AVAILABLE RECORDS below:

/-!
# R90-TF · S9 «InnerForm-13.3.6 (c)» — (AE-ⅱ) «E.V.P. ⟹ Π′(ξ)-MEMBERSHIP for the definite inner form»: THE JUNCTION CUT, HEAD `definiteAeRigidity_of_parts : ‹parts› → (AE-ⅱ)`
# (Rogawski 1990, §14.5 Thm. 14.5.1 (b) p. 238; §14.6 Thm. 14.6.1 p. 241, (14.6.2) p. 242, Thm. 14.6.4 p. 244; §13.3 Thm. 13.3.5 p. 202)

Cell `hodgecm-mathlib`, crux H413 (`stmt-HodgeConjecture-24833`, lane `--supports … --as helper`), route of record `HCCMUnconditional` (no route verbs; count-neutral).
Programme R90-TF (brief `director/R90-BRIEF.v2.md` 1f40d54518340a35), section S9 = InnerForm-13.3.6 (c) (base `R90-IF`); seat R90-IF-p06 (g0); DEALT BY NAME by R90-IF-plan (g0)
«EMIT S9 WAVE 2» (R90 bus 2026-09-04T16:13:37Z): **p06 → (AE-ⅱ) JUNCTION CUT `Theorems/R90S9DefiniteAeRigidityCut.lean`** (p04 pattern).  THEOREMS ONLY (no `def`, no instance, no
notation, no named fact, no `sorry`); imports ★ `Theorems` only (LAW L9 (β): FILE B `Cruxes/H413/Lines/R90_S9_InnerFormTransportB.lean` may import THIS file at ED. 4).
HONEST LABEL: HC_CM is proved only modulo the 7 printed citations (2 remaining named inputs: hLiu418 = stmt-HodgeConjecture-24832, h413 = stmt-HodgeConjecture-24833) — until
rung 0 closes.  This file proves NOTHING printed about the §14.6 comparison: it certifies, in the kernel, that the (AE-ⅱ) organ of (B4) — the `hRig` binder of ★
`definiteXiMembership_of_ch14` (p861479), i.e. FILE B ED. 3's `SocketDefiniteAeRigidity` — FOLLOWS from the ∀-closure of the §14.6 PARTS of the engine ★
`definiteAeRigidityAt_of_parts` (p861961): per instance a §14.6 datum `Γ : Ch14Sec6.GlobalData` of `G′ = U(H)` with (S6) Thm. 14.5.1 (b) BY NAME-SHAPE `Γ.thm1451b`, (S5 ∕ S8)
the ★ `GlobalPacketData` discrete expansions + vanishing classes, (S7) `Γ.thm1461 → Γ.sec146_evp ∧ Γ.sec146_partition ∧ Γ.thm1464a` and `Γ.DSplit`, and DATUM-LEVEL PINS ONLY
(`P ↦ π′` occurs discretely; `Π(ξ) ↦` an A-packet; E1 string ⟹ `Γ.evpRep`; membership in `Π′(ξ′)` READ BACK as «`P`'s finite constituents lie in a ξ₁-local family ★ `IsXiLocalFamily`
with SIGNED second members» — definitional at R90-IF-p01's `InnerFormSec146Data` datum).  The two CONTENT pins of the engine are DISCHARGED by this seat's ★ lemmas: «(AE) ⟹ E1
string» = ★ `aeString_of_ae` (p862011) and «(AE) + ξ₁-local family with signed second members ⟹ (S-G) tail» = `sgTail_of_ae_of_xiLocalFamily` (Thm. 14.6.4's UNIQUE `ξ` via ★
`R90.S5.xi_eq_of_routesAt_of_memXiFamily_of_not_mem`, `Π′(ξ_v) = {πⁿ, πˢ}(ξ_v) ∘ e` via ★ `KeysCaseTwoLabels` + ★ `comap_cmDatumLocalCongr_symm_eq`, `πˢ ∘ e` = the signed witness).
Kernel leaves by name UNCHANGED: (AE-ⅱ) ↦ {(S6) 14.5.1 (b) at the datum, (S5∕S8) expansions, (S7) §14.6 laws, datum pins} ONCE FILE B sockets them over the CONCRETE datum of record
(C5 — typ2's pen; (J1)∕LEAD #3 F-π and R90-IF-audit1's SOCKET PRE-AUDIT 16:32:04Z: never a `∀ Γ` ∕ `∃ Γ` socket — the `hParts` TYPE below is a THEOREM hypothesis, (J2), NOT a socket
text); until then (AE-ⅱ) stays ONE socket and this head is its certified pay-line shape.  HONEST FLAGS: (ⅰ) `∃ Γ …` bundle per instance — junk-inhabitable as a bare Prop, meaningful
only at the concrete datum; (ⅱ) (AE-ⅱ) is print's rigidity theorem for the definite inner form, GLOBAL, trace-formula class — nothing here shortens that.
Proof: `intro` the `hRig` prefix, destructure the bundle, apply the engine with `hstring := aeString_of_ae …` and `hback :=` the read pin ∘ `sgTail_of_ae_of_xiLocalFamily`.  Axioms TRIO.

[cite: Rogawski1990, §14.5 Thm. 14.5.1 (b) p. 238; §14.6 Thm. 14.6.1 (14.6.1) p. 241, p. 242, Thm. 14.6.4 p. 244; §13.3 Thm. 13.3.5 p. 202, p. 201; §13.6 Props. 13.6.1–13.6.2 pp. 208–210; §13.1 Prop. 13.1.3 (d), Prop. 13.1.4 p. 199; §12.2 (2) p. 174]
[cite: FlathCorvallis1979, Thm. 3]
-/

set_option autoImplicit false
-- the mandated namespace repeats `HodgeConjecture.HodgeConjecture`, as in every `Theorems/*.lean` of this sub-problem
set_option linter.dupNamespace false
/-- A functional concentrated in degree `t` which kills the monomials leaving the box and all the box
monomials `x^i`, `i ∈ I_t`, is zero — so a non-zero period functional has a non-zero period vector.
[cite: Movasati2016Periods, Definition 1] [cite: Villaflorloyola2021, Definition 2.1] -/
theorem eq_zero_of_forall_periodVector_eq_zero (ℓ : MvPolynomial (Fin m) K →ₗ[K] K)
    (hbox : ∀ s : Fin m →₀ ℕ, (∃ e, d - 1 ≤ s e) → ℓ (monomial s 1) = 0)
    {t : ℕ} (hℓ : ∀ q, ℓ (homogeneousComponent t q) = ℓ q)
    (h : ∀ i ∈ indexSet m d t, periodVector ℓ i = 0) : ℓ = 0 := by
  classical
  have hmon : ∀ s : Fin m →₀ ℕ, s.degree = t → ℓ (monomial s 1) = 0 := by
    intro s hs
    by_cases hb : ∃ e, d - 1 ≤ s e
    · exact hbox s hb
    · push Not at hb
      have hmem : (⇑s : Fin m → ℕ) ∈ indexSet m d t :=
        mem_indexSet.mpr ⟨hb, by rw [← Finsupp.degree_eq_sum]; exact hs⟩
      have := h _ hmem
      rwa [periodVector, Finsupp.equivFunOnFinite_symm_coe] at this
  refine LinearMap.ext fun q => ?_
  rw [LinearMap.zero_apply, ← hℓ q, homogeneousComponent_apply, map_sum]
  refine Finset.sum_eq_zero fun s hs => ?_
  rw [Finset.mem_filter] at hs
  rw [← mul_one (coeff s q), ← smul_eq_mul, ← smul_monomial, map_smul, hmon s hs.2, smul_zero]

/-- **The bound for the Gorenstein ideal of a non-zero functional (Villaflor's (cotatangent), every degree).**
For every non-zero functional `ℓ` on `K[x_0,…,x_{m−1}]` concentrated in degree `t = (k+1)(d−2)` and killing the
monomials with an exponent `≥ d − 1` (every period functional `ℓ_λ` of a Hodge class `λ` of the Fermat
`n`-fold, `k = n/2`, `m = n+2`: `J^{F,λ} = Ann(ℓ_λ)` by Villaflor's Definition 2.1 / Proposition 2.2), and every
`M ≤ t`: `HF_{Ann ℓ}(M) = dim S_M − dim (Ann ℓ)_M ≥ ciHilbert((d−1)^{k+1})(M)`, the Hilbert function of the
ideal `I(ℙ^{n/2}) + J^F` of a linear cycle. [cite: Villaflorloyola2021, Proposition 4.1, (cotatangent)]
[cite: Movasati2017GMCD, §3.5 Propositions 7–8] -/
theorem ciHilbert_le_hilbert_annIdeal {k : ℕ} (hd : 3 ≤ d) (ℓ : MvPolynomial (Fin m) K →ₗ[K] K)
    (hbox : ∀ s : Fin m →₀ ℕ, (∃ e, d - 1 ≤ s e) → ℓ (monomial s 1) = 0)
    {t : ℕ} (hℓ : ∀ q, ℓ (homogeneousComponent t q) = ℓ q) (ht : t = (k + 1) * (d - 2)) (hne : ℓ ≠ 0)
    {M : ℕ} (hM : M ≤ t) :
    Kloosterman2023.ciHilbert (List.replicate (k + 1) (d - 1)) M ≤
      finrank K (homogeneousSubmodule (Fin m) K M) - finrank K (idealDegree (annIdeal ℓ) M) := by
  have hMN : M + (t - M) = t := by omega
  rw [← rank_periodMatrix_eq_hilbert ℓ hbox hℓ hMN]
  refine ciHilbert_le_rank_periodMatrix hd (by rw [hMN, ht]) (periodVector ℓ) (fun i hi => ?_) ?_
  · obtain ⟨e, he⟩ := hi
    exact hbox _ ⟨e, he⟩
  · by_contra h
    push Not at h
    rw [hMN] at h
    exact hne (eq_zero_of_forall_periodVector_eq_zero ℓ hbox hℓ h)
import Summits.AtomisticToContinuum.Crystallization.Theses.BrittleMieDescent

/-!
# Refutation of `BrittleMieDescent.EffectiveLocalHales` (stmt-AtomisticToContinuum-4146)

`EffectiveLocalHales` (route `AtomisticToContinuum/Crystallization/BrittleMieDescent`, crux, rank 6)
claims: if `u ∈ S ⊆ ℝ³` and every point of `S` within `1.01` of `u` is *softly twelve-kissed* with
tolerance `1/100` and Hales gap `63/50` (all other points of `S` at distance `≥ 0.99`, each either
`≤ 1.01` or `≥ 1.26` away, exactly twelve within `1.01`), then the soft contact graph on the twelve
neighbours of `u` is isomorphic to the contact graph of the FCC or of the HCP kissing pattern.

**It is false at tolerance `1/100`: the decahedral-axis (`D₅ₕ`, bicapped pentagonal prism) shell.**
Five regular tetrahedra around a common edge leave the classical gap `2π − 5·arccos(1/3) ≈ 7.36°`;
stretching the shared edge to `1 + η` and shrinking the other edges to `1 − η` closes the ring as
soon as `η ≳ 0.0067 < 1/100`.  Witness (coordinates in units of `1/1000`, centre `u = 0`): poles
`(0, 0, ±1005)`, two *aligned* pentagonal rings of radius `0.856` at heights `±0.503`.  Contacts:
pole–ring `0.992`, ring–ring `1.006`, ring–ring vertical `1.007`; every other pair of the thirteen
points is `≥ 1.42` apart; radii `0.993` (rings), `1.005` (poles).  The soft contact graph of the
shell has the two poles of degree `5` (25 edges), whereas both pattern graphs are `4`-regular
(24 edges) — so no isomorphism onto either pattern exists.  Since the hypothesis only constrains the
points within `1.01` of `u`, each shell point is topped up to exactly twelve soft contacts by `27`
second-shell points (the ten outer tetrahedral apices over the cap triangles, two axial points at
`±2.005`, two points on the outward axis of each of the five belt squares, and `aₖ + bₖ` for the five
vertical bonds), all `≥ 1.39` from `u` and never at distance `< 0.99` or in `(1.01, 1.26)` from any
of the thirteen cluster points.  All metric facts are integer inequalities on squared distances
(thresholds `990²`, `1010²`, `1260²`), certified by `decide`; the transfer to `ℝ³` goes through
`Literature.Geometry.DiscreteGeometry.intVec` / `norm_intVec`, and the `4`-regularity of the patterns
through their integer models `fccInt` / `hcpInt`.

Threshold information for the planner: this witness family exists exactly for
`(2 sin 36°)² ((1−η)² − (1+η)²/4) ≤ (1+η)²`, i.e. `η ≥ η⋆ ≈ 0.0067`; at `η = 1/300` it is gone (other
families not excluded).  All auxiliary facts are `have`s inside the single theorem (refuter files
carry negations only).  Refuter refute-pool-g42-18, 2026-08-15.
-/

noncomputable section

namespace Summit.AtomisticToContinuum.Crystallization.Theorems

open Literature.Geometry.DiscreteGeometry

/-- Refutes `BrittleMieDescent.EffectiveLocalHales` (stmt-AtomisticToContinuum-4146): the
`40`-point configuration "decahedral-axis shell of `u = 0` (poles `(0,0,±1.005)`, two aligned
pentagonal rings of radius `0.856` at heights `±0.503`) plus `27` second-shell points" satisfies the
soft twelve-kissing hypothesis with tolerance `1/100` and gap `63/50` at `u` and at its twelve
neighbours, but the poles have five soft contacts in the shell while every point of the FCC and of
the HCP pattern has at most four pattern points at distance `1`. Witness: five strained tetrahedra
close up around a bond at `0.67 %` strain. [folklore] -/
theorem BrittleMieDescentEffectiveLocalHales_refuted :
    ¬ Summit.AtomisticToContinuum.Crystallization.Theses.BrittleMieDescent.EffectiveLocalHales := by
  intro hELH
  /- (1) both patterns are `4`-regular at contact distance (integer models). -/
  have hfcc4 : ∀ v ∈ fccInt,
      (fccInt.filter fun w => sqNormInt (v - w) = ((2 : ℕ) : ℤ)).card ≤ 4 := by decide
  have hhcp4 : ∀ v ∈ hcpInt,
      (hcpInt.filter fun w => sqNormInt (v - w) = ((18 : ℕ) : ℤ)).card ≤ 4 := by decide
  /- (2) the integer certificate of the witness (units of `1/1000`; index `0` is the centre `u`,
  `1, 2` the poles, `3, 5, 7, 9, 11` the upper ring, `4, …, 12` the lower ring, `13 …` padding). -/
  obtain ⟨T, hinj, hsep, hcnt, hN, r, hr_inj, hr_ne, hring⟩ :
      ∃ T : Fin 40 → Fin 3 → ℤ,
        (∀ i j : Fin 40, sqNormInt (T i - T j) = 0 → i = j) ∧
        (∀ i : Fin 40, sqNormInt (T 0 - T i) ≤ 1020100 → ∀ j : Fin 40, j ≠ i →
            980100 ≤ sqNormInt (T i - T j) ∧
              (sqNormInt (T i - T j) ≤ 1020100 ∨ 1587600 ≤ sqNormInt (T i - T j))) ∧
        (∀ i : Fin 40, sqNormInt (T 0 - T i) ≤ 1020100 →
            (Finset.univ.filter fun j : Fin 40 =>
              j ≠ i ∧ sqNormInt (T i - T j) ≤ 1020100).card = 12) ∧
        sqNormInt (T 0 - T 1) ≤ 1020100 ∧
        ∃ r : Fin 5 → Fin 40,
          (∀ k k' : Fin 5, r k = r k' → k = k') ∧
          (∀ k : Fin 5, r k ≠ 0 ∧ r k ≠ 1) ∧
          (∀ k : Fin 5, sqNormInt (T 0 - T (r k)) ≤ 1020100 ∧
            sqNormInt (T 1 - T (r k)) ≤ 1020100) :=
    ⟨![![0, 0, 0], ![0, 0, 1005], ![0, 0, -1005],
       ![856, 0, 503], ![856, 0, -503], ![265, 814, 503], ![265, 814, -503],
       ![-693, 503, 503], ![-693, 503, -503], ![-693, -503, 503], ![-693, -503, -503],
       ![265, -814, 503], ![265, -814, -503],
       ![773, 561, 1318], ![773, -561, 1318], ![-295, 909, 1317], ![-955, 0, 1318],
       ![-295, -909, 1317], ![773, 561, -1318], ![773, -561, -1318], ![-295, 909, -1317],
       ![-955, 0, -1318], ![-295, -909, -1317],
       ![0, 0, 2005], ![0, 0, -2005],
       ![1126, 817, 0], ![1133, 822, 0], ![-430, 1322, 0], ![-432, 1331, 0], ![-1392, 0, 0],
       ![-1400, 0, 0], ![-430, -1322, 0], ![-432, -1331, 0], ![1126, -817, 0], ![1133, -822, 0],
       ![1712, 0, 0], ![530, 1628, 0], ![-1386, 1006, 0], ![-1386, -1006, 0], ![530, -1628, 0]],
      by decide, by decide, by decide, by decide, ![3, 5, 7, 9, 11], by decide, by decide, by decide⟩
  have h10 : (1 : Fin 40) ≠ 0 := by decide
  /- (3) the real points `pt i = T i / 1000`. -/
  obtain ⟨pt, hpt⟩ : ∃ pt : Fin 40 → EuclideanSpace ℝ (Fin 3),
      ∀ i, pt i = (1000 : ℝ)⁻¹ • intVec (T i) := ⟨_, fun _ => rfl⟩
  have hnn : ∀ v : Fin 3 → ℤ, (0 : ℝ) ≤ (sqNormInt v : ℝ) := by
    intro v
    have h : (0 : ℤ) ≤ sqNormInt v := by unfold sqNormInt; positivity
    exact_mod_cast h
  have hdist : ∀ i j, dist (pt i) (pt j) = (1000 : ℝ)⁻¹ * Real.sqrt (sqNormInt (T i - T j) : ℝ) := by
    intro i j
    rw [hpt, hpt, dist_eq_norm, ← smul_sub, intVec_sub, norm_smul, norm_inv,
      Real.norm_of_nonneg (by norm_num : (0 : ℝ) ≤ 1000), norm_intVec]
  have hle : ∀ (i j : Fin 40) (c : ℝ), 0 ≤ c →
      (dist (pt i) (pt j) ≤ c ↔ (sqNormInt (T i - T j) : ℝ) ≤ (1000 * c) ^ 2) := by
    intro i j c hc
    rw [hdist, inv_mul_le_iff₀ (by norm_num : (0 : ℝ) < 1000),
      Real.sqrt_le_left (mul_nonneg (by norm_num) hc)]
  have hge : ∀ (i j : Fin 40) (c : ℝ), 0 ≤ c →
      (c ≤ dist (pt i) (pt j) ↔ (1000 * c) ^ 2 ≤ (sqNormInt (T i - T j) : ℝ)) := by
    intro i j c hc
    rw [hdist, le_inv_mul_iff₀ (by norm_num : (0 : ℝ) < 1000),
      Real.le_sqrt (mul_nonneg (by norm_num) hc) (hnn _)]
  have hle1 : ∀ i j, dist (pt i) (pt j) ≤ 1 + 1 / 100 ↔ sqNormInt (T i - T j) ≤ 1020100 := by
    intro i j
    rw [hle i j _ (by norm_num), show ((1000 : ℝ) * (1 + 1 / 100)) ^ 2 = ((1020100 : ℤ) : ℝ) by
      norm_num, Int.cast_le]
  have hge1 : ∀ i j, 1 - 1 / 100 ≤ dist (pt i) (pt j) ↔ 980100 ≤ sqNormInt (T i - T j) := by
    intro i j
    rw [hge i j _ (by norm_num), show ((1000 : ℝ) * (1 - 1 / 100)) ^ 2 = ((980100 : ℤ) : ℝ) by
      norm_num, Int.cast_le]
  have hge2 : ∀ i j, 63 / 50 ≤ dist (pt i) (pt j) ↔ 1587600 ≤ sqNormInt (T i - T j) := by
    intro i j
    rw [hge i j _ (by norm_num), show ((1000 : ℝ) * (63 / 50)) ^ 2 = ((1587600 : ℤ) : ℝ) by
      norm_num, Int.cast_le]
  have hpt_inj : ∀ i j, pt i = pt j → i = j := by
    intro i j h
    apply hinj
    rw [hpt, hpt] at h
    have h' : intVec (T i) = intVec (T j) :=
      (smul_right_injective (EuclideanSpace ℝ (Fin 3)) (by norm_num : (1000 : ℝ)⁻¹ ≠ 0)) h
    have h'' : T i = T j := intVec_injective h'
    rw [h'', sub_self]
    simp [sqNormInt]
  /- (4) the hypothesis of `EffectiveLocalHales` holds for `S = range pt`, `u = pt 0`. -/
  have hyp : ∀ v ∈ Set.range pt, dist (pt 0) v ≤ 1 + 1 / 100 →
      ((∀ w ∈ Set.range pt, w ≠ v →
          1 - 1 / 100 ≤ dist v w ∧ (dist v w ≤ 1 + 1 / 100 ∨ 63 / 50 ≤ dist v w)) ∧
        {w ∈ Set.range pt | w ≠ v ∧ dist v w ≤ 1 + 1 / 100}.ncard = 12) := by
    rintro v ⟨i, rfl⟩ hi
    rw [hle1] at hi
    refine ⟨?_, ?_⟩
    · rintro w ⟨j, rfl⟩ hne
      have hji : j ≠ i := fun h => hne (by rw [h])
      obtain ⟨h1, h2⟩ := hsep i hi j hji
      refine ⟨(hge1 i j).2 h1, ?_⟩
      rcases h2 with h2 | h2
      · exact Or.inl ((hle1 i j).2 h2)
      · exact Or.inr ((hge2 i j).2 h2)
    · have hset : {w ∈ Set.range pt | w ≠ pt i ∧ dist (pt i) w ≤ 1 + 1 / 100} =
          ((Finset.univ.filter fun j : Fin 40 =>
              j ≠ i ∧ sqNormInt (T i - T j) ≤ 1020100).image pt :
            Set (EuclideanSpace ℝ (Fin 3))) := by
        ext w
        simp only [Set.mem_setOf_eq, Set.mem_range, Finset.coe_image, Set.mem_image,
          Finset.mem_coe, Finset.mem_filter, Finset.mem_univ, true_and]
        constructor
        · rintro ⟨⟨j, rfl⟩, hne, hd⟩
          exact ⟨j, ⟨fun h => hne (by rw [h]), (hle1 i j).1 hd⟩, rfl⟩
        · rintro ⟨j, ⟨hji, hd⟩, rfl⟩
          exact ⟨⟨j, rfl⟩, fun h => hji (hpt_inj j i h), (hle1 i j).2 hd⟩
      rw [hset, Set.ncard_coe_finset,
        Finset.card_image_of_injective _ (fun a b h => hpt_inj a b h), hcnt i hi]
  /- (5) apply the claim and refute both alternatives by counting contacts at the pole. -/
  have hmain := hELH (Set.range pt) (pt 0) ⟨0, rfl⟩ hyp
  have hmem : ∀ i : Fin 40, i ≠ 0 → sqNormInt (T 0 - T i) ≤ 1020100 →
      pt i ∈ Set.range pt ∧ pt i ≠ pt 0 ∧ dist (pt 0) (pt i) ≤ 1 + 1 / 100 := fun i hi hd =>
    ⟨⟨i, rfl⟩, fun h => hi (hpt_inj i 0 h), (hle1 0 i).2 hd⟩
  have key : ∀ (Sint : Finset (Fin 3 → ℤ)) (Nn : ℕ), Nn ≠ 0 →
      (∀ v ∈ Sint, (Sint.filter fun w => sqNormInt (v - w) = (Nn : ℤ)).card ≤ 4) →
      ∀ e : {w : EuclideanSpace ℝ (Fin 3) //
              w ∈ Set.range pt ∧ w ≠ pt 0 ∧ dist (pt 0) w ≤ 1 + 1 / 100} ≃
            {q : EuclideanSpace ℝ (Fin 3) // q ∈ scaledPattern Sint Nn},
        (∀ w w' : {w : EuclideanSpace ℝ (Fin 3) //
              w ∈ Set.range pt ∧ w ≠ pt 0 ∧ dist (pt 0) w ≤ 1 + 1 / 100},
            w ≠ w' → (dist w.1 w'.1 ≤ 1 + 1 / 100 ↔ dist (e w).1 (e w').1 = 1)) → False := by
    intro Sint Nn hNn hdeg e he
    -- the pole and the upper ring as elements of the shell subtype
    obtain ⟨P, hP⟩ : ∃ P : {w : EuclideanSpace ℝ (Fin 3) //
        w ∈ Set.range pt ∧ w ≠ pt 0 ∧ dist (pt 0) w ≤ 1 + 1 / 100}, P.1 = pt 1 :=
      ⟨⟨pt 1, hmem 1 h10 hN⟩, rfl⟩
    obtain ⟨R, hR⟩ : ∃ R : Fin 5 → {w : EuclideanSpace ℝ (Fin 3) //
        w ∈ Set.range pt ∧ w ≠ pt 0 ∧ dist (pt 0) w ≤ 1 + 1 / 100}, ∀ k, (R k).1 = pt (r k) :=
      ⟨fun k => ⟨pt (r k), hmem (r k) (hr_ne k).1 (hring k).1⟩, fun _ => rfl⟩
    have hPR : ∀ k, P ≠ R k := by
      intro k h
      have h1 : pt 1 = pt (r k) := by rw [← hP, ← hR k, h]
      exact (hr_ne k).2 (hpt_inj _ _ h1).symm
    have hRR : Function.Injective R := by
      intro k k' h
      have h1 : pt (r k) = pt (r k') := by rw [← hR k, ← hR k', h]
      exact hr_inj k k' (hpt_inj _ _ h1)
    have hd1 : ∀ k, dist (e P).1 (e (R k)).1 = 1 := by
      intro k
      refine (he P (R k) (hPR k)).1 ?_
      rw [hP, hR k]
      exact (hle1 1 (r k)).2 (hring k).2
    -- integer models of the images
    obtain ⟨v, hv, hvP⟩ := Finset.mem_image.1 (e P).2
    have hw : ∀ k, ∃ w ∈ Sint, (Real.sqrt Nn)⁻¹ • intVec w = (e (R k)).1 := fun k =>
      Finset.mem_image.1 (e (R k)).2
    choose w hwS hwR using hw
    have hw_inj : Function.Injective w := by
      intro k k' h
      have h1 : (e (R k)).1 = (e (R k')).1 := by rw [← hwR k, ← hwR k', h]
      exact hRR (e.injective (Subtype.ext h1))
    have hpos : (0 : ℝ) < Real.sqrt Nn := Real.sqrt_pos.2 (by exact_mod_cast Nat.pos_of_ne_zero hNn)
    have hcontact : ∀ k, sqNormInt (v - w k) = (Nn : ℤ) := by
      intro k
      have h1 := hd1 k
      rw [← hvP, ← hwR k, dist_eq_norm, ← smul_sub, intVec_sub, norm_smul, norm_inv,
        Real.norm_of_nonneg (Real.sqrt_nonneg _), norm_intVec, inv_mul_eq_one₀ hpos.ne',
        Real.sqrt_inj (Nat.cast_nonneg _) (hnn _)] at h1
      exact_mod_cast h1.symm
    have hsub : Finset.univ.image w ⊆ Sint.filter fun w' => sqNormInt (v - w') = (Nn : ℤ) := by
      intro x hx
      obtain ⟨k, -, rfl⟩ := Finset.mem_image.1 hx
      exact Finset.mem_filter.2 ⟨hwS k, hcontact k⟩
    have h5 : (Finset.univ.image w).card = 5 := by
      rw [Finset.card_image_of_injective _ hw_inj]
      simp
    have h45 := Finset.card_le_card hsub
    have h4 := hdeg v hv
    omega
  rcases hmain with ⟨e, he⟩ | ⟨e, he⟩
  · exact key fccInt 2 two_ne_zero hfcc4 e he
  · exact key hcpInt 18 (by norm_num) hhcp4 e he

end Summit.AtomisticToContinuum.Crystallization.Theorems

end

End of AVAILABLE RECORDS.

EXERCISE PROMPT:
From the opening line of the data above, please print each line as written up to and including the line that contains "# (Rogawski 1990, §14.5", and nothing more.

RESULT OF THIS EXERCISE:
/-!
# R90-TF · S9 «InnerForm-13.3.6 (c)» — (AE-ⅱ) «E.V.P. ⟹ Π′(ξ)-MEMBERSHIP for the definite inner form»: THE JUNCTION CUT, HEAD `definiteAeRigidity_of_parts : ‹parts› → (AE-ⅱ)`
# (Rogawski 1990, §14.5 Thm. 14.5.1 (b) p. 238; §14.6 Thm. 14.6.1 p. 241, (14.6.2) p. 242, Thm. 14.6.4 p. 244; §13.3 Thm. 13.3.5 p. 202)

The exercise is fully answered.